Days () is a 2020 Taiwanese slow cinema drama film directed by Tsai Ming-liang. It was selected to compete for the Golden Bear in the main competition section at the 70th Berlin International Film Festival. It won the jury Teddy Award at the 70th Berlinale.

Typical of many Tsai Ming-liang films, Days is minimalist, slowly paced, and features little dialogue, without subtitles. Lee Kang-sheng plays Kang, and Non is portrayed by Anong Houngheuangsy, a Laotian immigrant to Thailand in his first film role.

Plot 
Minimalist long takes of daily life show the middle-aged and middle class Kang (Lee), and the younger Non (Houngheuangsy). Kang lives alone, relaxing in his big house with a view of a goldfish pond in his backyard. Non lives in a spartan apartment. His day begins with religious worship at an altar. He then completes chores, namely the washing of vegetables. Kang travels to the city, seeking treatment for pain in his head and neck. After an acupuncture session, he schedules a massage at the parlor where Non works. Kang pays Non after the full body massage ends, and also gives him a gift, a small music box. Kang watches Non use the box, then shares a meal with him at the fast food restaurant nearby. After the meal, the two separate, and Non rests on a bench.

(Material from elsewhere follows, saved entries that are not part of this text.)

import Summits.ResolutionOfSingularities.ResolutionOfSingularities.Theses.HomologicalConductor
import Summits.ResolutionOfSingularities.ResolutionOfSingularities.Theorems.NoZeno.Negative.SurfaceKernelSandwichOrDefect
import Summits.ResolutionOfSingularities.ResolutionOfSingularities.Theorems.NoZeno.Negative.SurfaceKernelNoRegularStage

/-!
# Crux `NoZeno` (stmt-ResolutionOfSingularities-16483) — triage of crux-idea
# `sandwich-subgraph-descent`: a sandwiched-descent function kills the surface kernel modulo LU

Route `ResolutionOfSingularities/HomologicalConductor`, crux
`Summit.ResolutionOfSingularities.ResolutionOfSingularities.Theses.HomologicalConductor.NoZeno`,
line `birth` (skeleton v7). Negative lane (`--supports` the crux item): structure lemmas, no Theses
decl asserted; OURS (res-L0-w44-tri-1, BARRIER & DEFECT triage of the crux-idea cards of
res-L0-w44-idea-2).

The card `sandwich-subgraph-descent` proposes an `ℕ`-valued function `ρ` of the stage (number of
exceptional curves of the minimal resolution of a sandwiched, hence rational, stage) dropping
strictly at every singular stage that dominates a regular finitely generated model along `O`.
Rendered def-free for the valuation ring at hand (hypothesis `hρ`):

* `surfaceKernel_false_of_descent_of_isLocallyUniformizable`: such a `ρ` plus local
  uniformization of `O` refutes every surface kernel datum (`hker`, `tr.deg 2`) — capture of the
  uniformizing model (`exh_le_tower_of_fg`, exhaustion by `surfaceKernel_exhausts`), all stages
  singular (`surfaceKernel_not_isRegularLocalRing_tower`), infinite descent.
* `surfaceKernel_defect_of_descent`: over a PERFECT field the Abhyankar habitat needs no input
  (`isLocallyUniformizable_of_transcendenceDefect_eq_zero`), so such a `ρ` confines the surface
  kernel to the DEFECT habitat (`ratRank 1`, transcendence defect `1`).

Triage verdict encoded: the card is unconditional on the irrational/Abhyankar habitat and
SURVIVES-MODULO local uniformization exactly on the defect habitat (and over imperfect `k`).
Kernel-only (axioms `propext`, `Classical.choice`, `Quot.sound`); no `def`, no named fact.
-/

set_option linter.dupNamespace false

noncomputable section

namespace Summit.ResolutionOfSingularities.ResolutionOfSingularities.Theorems.NoZeno.Negative

open Summit.ResolutionOfSingularities.ResolutionOfSingularities.Theorems
open Summit.ResolutionOfSingularities.ResolutionOfSingularities.Theorems.NoZeno.Birth
open Literature.AlgebraicGeometry.Resolution

variable {k K : Type} [Field k] [Field K] [Algebra k K]

/-- **A SANDWICHED-DESCENT FUNCTION KILLS THE SURFACE KERNEL, MODULO LOCAL UNIFORMIZATION OF `O`**
(triage of crux-idea `sandwich-subgraph-descent`, res-L0-w44-idea-2; def-free rendering of its
`SandwichedDescent` for the valuation ring at hand: `ρ : Subalgebra k K → ℕ` drops strictly at
every SINGULAR stage that dominates the local ring `loc O R` of a finitely generated model
`R ⊆ O`, `Frac R = K`, regular at the centre). If `O` is locally uniformizable over `k`, no surface
kernel datum (`hker`, `tr.deg 2`) exists: the uniformizing model is captured by a late stage
(`exh_le_tower_of_fg` + `surfaceKernel_exhausts`), every stage is singular
(`surfaceKernel_not_isRegularLocalRing_tower`), and `ρ` would descend for ever. So the card's
residual input on the kernel is exactly LU of `O` — unconditional in the Abhyankar habitat over a
perfect field (next theorem), i.e. carried by the DEFECT habitat and by imperfect `k`. [folklore] -/
theorem surfaceKernel_false_of_descent_of_isLocallyUniformizable (O : ValuationSubring K)
    (A : Subalgebra k K) (hk : ∀ c : k, algebraMap k K c ∈ O) (hA : A.FG)
    (hfr : IsFractionRing ↥A K) (hAO : A.toSubring ≤ O.toSubring)
    (hker : ∀ O' : ValuationSubring K,
      (∀ m : ℕ, ∀ s ∈ tower O A m, s ∈ O' ∧ (s⁻¹ ∈ O' → s⁻¹ ∈ O)) → ¬ IsNoetherianRing ↥O')
    (htr : Algebra.trdeg k K = 2) (ρ : Subalgebra k K → ℕ)
    (hρ : ∀ m : ℕ, (∃ R : Subalgebra k K, R.FG ∧ R.toSubring ≤ O.toSubring ∧
        IsFractionRing ↥R K ∧ loc O R ≤ tower O A m ∧ IsRegularLocalRing ↥(loc O R)) →
      ¬ IsRegularLocalRing ↥(tower O A m) → ρ (tower O A (m + 1)) < ρ (tower O A m))
    (hLU : IsLocallyUniformizable k K O) : False := by
  obtain ⟨R, hRO, hRfg, hRfr, hreg⟩ := hLU
  have hexh := surfaceKernel_exhausts O A hk hA hfr hAO hker htr.le
  obtain ⟨m₀, hm₀⟩ := exh_le_tower_of_fg O A hk hAO hexh R hRfg hRO
  have hlocreg : IsRegularLocalRing ↥(loc O R) := by
    rw [loc_eq_locAt]
    exact (SyzygyFlattening.isRegularLocalRing_locAt_iff_atPrime O R hRO).mpr hreg
  have hdrop : ∀ j : ℕ, ρ (tower O A (m₀ + j + 1)) < ρ (tower O A (m₀ + j)) := fun j =>
    hρ (m₀ + j) ⟨R, hRfg, hRO, hRfr, (hm₀ (m₀ + j) (Nat.le_add_right m₀ j)).2, hlocreg⟩
      (surfaceKernel_not_isRegularLocalRing_tower O A hk hA hfr hAO hker htr.le (m₀ + j))
  have key : ∀ j : ℕ, ρ (tower O A (m₀ + j)) + j ≤ ρ (tower O A (m₀ + 0)) := by
    intro j
    induction j with
    | zero => simp
    | succ j ih =>
      have h := hdrop j
      rw [show m₀ + (j + 1) = m₀ + j + 1 from rfl]
      omega
  have h := key (ρ (tower O A (m₀ + 0)) + 1)
  omega

/-- **Over a PERFECT field a sandwiched-descent function confines the surface kernel to the DEFECT
habitat** (`ratRank O = 1`, transcendence defect `1`): in the Abhyankar habitat (defect `0`) `O` is
locally uniformizable with no input (Knaf–Kuhlmann for Abhyankar places, tree
`isLocallyUniformizable_of_transcendenceDefect_eq_zero`), so the previous theorem applies; the
habitat alternative is `surfaceKernel_habitat_of_hker`. Triage reading: crux-idea
`sandwich-subgraph-descent` is UNCONDITIONAL on the irrational/Abhyankar habitat and
SURVIVES-MODULO local uniformization exactly on the defect habitat (and over imperfect `k`).
[folklore] -/
theorem surfaceKernel_defect_of_descent [PerfectField k] (O : ValuationSubring K)
    (A : Subalgebra k K) (hk : ∀ c : k, algebraMap k K c ∈ O) (hA : A.FG)
    (hfr : IsFractionRing ↥A K) (hAO : A.toSubring ≤ O.toSubring)
    (hker : ∀ O' : ValuationSubring K,
      (∀ m : ℕ, ∀ s ∈ tower O A m, s ∈ O' ∧ (s⁻¹ ∈ O' → s⁻¹ ∈ O)) → ¬ IsNoetherianRing ↥O')
    (htr : Algebra.trdeg k K = 2) (ρ : Subalgebra k K → ℕ)
    (hρ : ∀ m : ℕ, (∃ R : Subalgebra k K, R.FG ∧ R.toSubring ≤ O.toSubring ∧
        IsFractionRing ↥R K ∧ loc O R ≤ tower O A m ∧ IsRegularLocalRing ↥(loc O R)) →
      ¬ IsRegularLocalRing ↥(tower O A m) → ρ (tower O A (m + 1)) < ρ (tower O A m)) :
    ratRank O = 1 ∧ transcendenceDefect k O hk = 1 := by
  rcases (surfaceKernel_habitat_of_hker O A hk hA hfr hAO hker htr).2 with ⟨-, hD, -⟩ | h
  · haveI := hfr
    haveI : Algebra.FiniteType k ↥A := A.fg_iff_finiteType.mp hA
    have hfg : (⊤ : IntermediateField k K).FG :=
      IntermediateField.fg_top_of_isFractionRing_of_finiteType k ↥A K
    exact (surfaceKernel_false_of_descent_of_isLocallyUniformizable O A hk hA hfr hAO hker htr ρ
      hρ (isLocallyUniformizable_of_transcendenceDefect_eq_zero hfg O hk hD)).elim
  · exact h

end Summit.ResolutionOfSingularities.ResolutionOfSingularities.Theorems.NoZeno.Negative

end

He plays the music box again, but it can hardly be heard over the roadway noise.

Cast
 Lee Kang-sheng as Kang
 Anong Houngheuangsy as Non

Production 
Principal photography took place starting in 2014, during and after Tsai Ming-liang, Lee Kang-sheng, Claude Wang, and a cinematographer attended a theatre tour in Europe, followed by medical treatment in Hong Kong for Lee, which was also filmed. The film's opening scene was shot in Tsai's living room in Taiwan. In 2017, Tsai met Houngheuangsy and the two maintained contact via videotelephony, through which Tsai recognized Houngheuangsy's skill in cooking. Some earlier scenes featuring Lee were not used, and Tsai traveled to Bangkok to film on location, including scenes of Houngheuangsy making food. Tsai discussed with his cinematographer about ways to incorporate the captured footage into a film. The film underwent a long-term post-production in Taiwan. In May and June 2019, Tsai secured funding from the Public Television Service to complete post-production. Prior to the release of Days, Tsai Ming-liang discussed the film without naming it, stating that he was working without a concept for film in mind, adding only that it was to feature Lee Kang-sheng and another actor.

Awards and showings
Days was selected to compete for the Golden Bear in the main competition section at the 70th Berlin International Film Festival. It won the jury Teddy Award at the 70th Berlinale.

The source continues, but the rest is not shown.